Dahmshöhe Castle (around 1987)

In 1929 the Berlin banker and art collector Siegfried Bieber acquired the 235 hectare Dahmshöhe near Altthymen from Privy Councilor Richard Weber in Berlin , which was known as the Ochsenkrug until around 1865 and was then named after Carl Ferdinand Dahms. By far the largest part of the area consisted then as now of forest, 30 hectares were designated as arable land, 40 hectares as grassland. The livestock consisted of 5 horses and 22 cattle.

Bieber had an exclusive country estate built some distance from the old estate with its simple farm buildings. He entrusted Paul Schultze-Naumburg , at that time one of the most famous conservative architects in Germany. Since Schultze-Naumburg mainly designed representative villas and mansions, builders from the circles of the Jewish upper middle class were among his customers. After the First World War, however, Schultze-Naumburg had increasingly moved towards racist and anti-Semitic positions. His book “Art and Race” was published in 1928, and two years later he became a member of the NSDAP . Siegfried Bieber could not have remained ignorant of these views of his architect, which in his eyes evidently took a back seat to the common preference for traditional, landscape-related building.

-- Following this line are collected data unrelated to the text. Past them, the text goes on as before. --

/-!
# Linear equations in primes: the metric class of a nilmanifold — `MN(1)` fails for a compatible
# metric on `ℝ/ℤ`; smoothly metrised nilmanifolds; Thm. 7.2 from the printed inputs
# (Green–Tao 2010, Def. 8.1, Conj. 8.3, Conj. 8.5, Thm. 7.2)

Trunk T-SIEVE (`Literature/NumberTheory/Sieve`), a file of the programme decomposing the named fact
`Literature.NumberTheory.Sieve.GreenTao2010_gowersUniformity` (B. Green, T. Tao, *Linear equations
in primes*, Ann. of Math. 171 (2010), Thm. 7.2) inline.

The tree's structure `Nilmanifold s` (Def. 8.1 of the source) carries an *arbitrary* metric on `G/Γ`
inducing the quotient topology, whereas the source states its two conjectural inputs for smoothly
metrised nilmanifolds: `GI(s)` (Conj. 8.3) produces "a finite collection `ℳ_{s,δ}` of `s`-step
nilmanifolds `G/Γ = (G/Γ, d_{G/Γ})`", the metric being "some fixed smooth metric", and `MN(s)`
(Conj. 8.5) is stated for "an `s`-step nilmanifold with smooth metric `d_{G/Γ}`" (and proved, by
Green–Tao 2012, Thm. 1.1, for Mal'cev-basis metrics, bi-Lipschitz to any smooth Riemannian metric on
the compact quotient). For `GI(s)`, existential in the metrised family, allowing more metrics only
weakens the statement; for `MN(s)`, universal over the `M`-Lipschitz class of the metric, it does
not. This file (i) constructs a compatible metric on `ℝ/ℤ` for which `MN(1)` fails, (ii) isolates
the intended metric class as a predicate `Nilmanifold.IsSmoothlyMetrised`, and (iii) records the
reduction of Thm. 7.2 with every nilmanifold-side hypothesis asked only of the members of the inverse
families — in particular from the *printed* `GI(s)` and `MN(s)` for smoothly metrised nilmanifolds.

**(i) The pathology** (namespace `MetricPathology`).
* `pathF N` — test functions `F_N = ε_N · clamp(G_N)` on `ℝ/ℤ`, `G_N(x) = ∑_{0<m<N} μ(m) Λ(N‖x - m/N‖)`
  (signed tents of radius `1/(4N)` at the points `m/N`), `ε_N = 1/(log N + 2)`: `|F_N| ≤ ε_N`, `F_N` is
  `2N²`-Lipschitz for the usual metric (`abs_pathF_sub_le`), and
  `∑_{n ≤ N} μ(n) F_N(n/N) = ε_N ∑_{n<N} μ(n)²` (`sum_moebius_mul_pathF`, from the `1/N`-separation of
  the points `n/N`, `norm_coe_div_ge`);
* `sum_moebius_sq_ge` — `∑_{n ≤ M} μ(n)² = #{n ≤ M squarefree} ≥ M/4` (elementary: union bound over
  `d² ∣ n` and `∑_{d≥2} 1/d² ≤ 3/4`);
* `pathDist` — the metric `d'(x,y) = ‖x - y‖ + sup_N |F_N(x) - F_N(y)|` on `ℝ/ℤ`; it induces the usual
  topology (`isOpen_iff_pathDist`; the family `(F_N)` is equicontinuous, `oscDist_le_of_norm_lt`), and
  every `F_N` is `1`-bounded and `1`-Lipschitz for `d'`;
* `badCircle : Nilmanifold 1` — the circle (`G = ℝ`, `Γ = ℤ`, as in `Nilmanifold.circle`) with the
  metric `d'`; it is rational and divisible (`badCircle_isRational`, `badCircle_isDivisible`);
* **`not_MNAt_badCircle : ¬ GreenTao2010_MNAt 1 badCircle 1`** — along the rotation by `1/N` from `0`,
  `|∑_{n≤N} μ(n) F_N(gⁿx)| = ε_N ∑_{n<N} μ(n)² ≥ (N-1)/(4(log N + 2))`, which beats `C N / log² N` for
  `log N ≥ 8 max(C,1) + 4`; `exists_nilmanifold_not_MNAt` (every level `s ≥ 1`, via
  `Nilmanifold.ofLE`), **`not_forall_MNAt`**, `not_forall_levels_MNAt`:
  `¬ ∀ s ≥ 1, ∀ (Y : Nilmanifold s) M, GreenTao2010_MNAt s Y M`. Consequently the hypothesis `hMN`
  of the all-quantified assemblies `GreenTao2010_gowersUniformity_of_malcev_of_GI_of_MN_of_sharp` and
  `GreenTaoZiegler2012_finiteComplexity_of_malcev_of_GI_of_MN_of_sharp`
  (`LinearEquationsInPrimesFlatOrthogonality.lean`) is unsatisfiable: those two theorems are vacuous
  as stated (the per-nilmanifold reduction `GreenTao2010_flatOrthogonalAt_of_MN` is not affected).

**(ii) The metric class** (namespace `Nilmanifold`).
* `Nilmanifold.IsSmoothlyMetrised X` — uniformly in the base point `yΓ`, the metric is bi-Lipschitz
  at small scales to the chart distance of the group acting on the left:
  `C⁻¹‖φ(u) - φ(1)‖ ≤ d(uyΓ, yΓ) ≤ C‖φ(u) - φ(1)‖` for `u` near `1` and all `y` (`φ` the chart of `G`
  at `1`). Smooth Riemannian metrics on `G/Γ` and the Mal'cev-basis metrics of Green–Tao (2012) and
  Green–Tao–Ziegler (2012) satisfy it, and a compatible metric satisfying it is bi-Lipschitz to them
  on the compact quotient (docstring of the definition), so `GI(s)`/`MN(s)` read for this class are
  the printed conjectures;
* `isSmoothlyMetrised_circle`, `isSmoothlyMetrised_point`, `isSmoothlyMetrised_prod`,
  `isSmoothlyMetrised_pow`, `isSmoothlyMetrised_ofLE_iff`, `isSmoothlyMetrised_pow_prod_circle` (the
  nilmanifolds `X^m × ℝ/ℤ` of §12), and `MetricPathology.not_isSmoothlyMetrised_badCircle`
  (`d'(0 + ℤ, 1/N + ℤ) ≥ ε_N ≫ 1/N`).

**(iii) Thm. 7.2 with the metric class explicit.**
* `GreenTao2010_gowersUniformityAt_of_datum_of_MN_of_sharp`, `…At_of_class_of_sharp` — level `s`
  from a `GI(s)` datum / a class `𝒞` containing the inverse families, with Lemma E.9, divisibility and
  `MN(s)` asked only of the members and their powers times `ℝ/ℤ`, plus (12.6);
* **`GreenTao2010_gowersUniformityAt_of_smooth_of_sharp`**,
  **`GreenTao2010_gowersUniformity_of_smooth_GI_of_MN_of_sharp`** — Thm. 7.2 (level `s`, all `s`)
  from `GI(s)` with smoothly metrised families (as printed), Lemma E.9 + divisibility for smoothly
  metrised nilmanifolds, `MN(s)` for smoothly metrised nilmanifolds (as printed), and (12.6)
  (discharged in `LinearEquationsInPrimesSharpUniform.lean`).

All statements are theorems (no named facts); the pathology is folklore (equicontinuous
remetrisation of a compact metric space).

## References

* B. Green, T. Tao, *Linear equations in primes*, Ann. of Math. (2) 171 (2010), 1753–1850
  (arXiv:math/0606088): Def. 8.1, Conj. 8.3, Conj. 8.5 ("with smooth metric `d_{G/Γ}`"; "the implied
  constant is not allowed to depend on `g` and `x`"), Thm. 7.2, §§10–12.
* B. Green, T. Tao, *The Möbius function is strongly orthogonal to nilsequences*, Ann. of Math. 175
  (2012), 541–566, Thm. 1.1 (`MN(s)` for Mal'cev-basis metrics).
* B. Green, T. Tao, T. Ziegler, *An inverse theorem for the Gowers `U^{s+1}[N]`-norm*, Ann. of Math.
  176 (2012), 1231–1372, Thm. 1.3 (`GI(s)`).
-/

noncomputable section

When Siegfried Bieber moved into the new house in 1930, he was 57 years old and at the height of his professional career. He and his wife Josephine were dedicated art collectors. She was particularly interested in 17th century Dutch painting. The rooms in Dahmshöhe Castle are also likely to have housed part of their art collection. Siegfried Bieber had the 56,000 m² park laid out according to his own detailed plans. There was also a botanical garden with a small tropical house.

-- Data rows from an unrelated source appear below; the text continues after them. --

import Literature.NumberTheory.Automorphic.HidaEngineModules
import Literature.NumberTheory.Automorphic.HidaLatticeDiamondAction
import Literature.NumberTheory.Automorphic.LevelActionHeckeMultiplicative
import HarnessLib

/-!
# Commutativity of the Hecke operators of the symbols in the coefficients-at-`p` model

Topic `NumberTheory/Automorphic`; namespaces `Literature.NumberTheory.Automorphic.LevelAction`
(generic), `Literature.NumberTheory.Automorphic.BigHeckeGLn` (elements) and
`Literature.NumberTheory.Automorphic.BigHeckeGLn.TameLevel`; definitions with bodies (the operator
family of the symbols, its polynomial action, the `U_p`-ordinary part) and theorems; no named fact,
no `sorry`.

For the levelwise support argument of Hida's control theorem
([Hida1994AIF, §3, proof of Thm 3.2]; [KhareThorne2017, §6.5, Lemma 6.17]) the symbol ring
`O[Syms]` of `HidaEngineSymbols` (good Hecke elements `t_{w,j}`, `w ∉ S`, and the torus elements of
global torus data) must act on the cohomology `H^i(U(b,c), τ)` of the COEFFICIENTS-AT-`p` model
(`LevelAction`, e.g. `τ = ⨂_τ Sym^{k−2}` on the integral monoid) through pairwise COMMUTING
operators.  This file proves the commutativity ([KhareThorne2017, §6.2, Lemma 6.5 (1)]) for an
arbitrary coefficient system `τ : Δ → End V` on a Hecke monoid `Δ ⊇ U(b,c)`:

* generic (`LevelAction`): `heckeOp_apply_eq_sum_local'`, `heckeOp_comm_apply_of_orthogonal'` — the
  local double-coset sum and the commutation of operators at two orthogonal unramified places of
  `IntegralWeightHeckeModuleGL2`, with the hypothesis `ι_v(G_v) ⊆ Δ` weakened to `ι_v(a) ∈ Δ`
  (needed at the places above `p`, where only the integral matrices lie in `Δ`);
  `heckeCohomology_comm_of_central`;
* for the Hida levels `U(b,c)` (`U` maximal above `p`): operators at distinct Hida places commute
  (`heckeCohomology_level_comm_of_ne`), `T(t_{w,j})` and `T(t_{w,j'})` commute
  (`heckeCohomology_level_comm_heckeElement`), hence **the operators of the symbols pairwise commute**
  (`symOp_comm`) and commute with the `U_{v,1}`, `v ∣ p` (`commute_symOp_up`), which themselves
  commute (`commute_up_up`);
* consequences: the polynomial action `symPolyHom : O[Syms] → End H^i(U(b,c), τ)` (`PolyAction.polyHom`),
  the `U_p`-ordinary part `symOrd = ⋂_{v ∣ p} ⋂ₘ range U_{v,1}^m` and its stability
  (`symPolyHom_apply_mem_symOrd`);
* the memberships in the integral monoid of `SymCoeffLattice` (`heckeElement_mem_integralMonoid`,
  `ofLocal_mem_integralMonoid`, `diamondPi_mem_integralMonoid'`, `goodElements_le_integralMonoid`).

## References

* C. Khare, J. A. Thorne, *Potential automorphy and the Leopoldt conjecture*, Amer. J. Math. 139
  (2017), §6.2 Lemma 6.5, §6.3, §6.5 (arXiv:1409.7007, held). [KhareThorne2017]
* H. Hida, *p-adic ordinary Hecke algebras for GL(2)*, Ann. Inst. Fourier 44 (1994), §2–§3 (held).
  [Hida1994AIF]
-/

noncomputable section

In 1939, Bieber Dahmshöhe, who fled to Switzerland with his wife in 1935, was forced to sell to Nazi sympathizers. A little later, prisoners from the women's concentration camp in Ravensbrück set up a barrack camp for the rider's division of the Waffen SS on the estate.

After 1945 the barracks were used as emergency shelters for the liberated prisoners of the former concentration camp and for refugees from the eastern German regions.

From 1947 to 1990 the castle was a children's sanatorium, in which, among other things, recovery cures (also for children and adolescents suffering from cystic fibrosis ) were offered. In some GDR maps, the place was incorrectly referred to as Damshöhe.

The castle currently houses the education and meeting center of the Lebenshilfe Landesverband Brandenburg eV As an open meeting place, people with and without disabilities can spend their time here today.

literature

  • Erika Schwarz: "... at the expense of my account". Siegfried Bieber. Jew, banker, landowner, emigrant. Hentrich & Hentrich, Berlin 2011, ISBN 978-3-942271-27-1 .

Web links

Commons : Schloss Dahmshöhe  - Collection of images, videos and audio files

Individual evidence

  1. Database of the Brandenburg State Office for the Preservation of Monuments and the State Archaeological Museum ( Memento of the original from December 9, 2017 in the Internet Archive ) Info: The archive link has been inserted automatically and has not yet been checked. Please check the original and archive link according to the instructions and then remove this notice. , accessed December 11, 2016. @1@ 2Template: Webachiv / IABot / bldam-brandenburg.de
  2. ^ Neue Lychener Zeitung, 2012
  3. ^ Hermann Aurich: Between trading floor and forest loneliness. Siegfried Bieber and the Dahmshöhe house. ( Online version )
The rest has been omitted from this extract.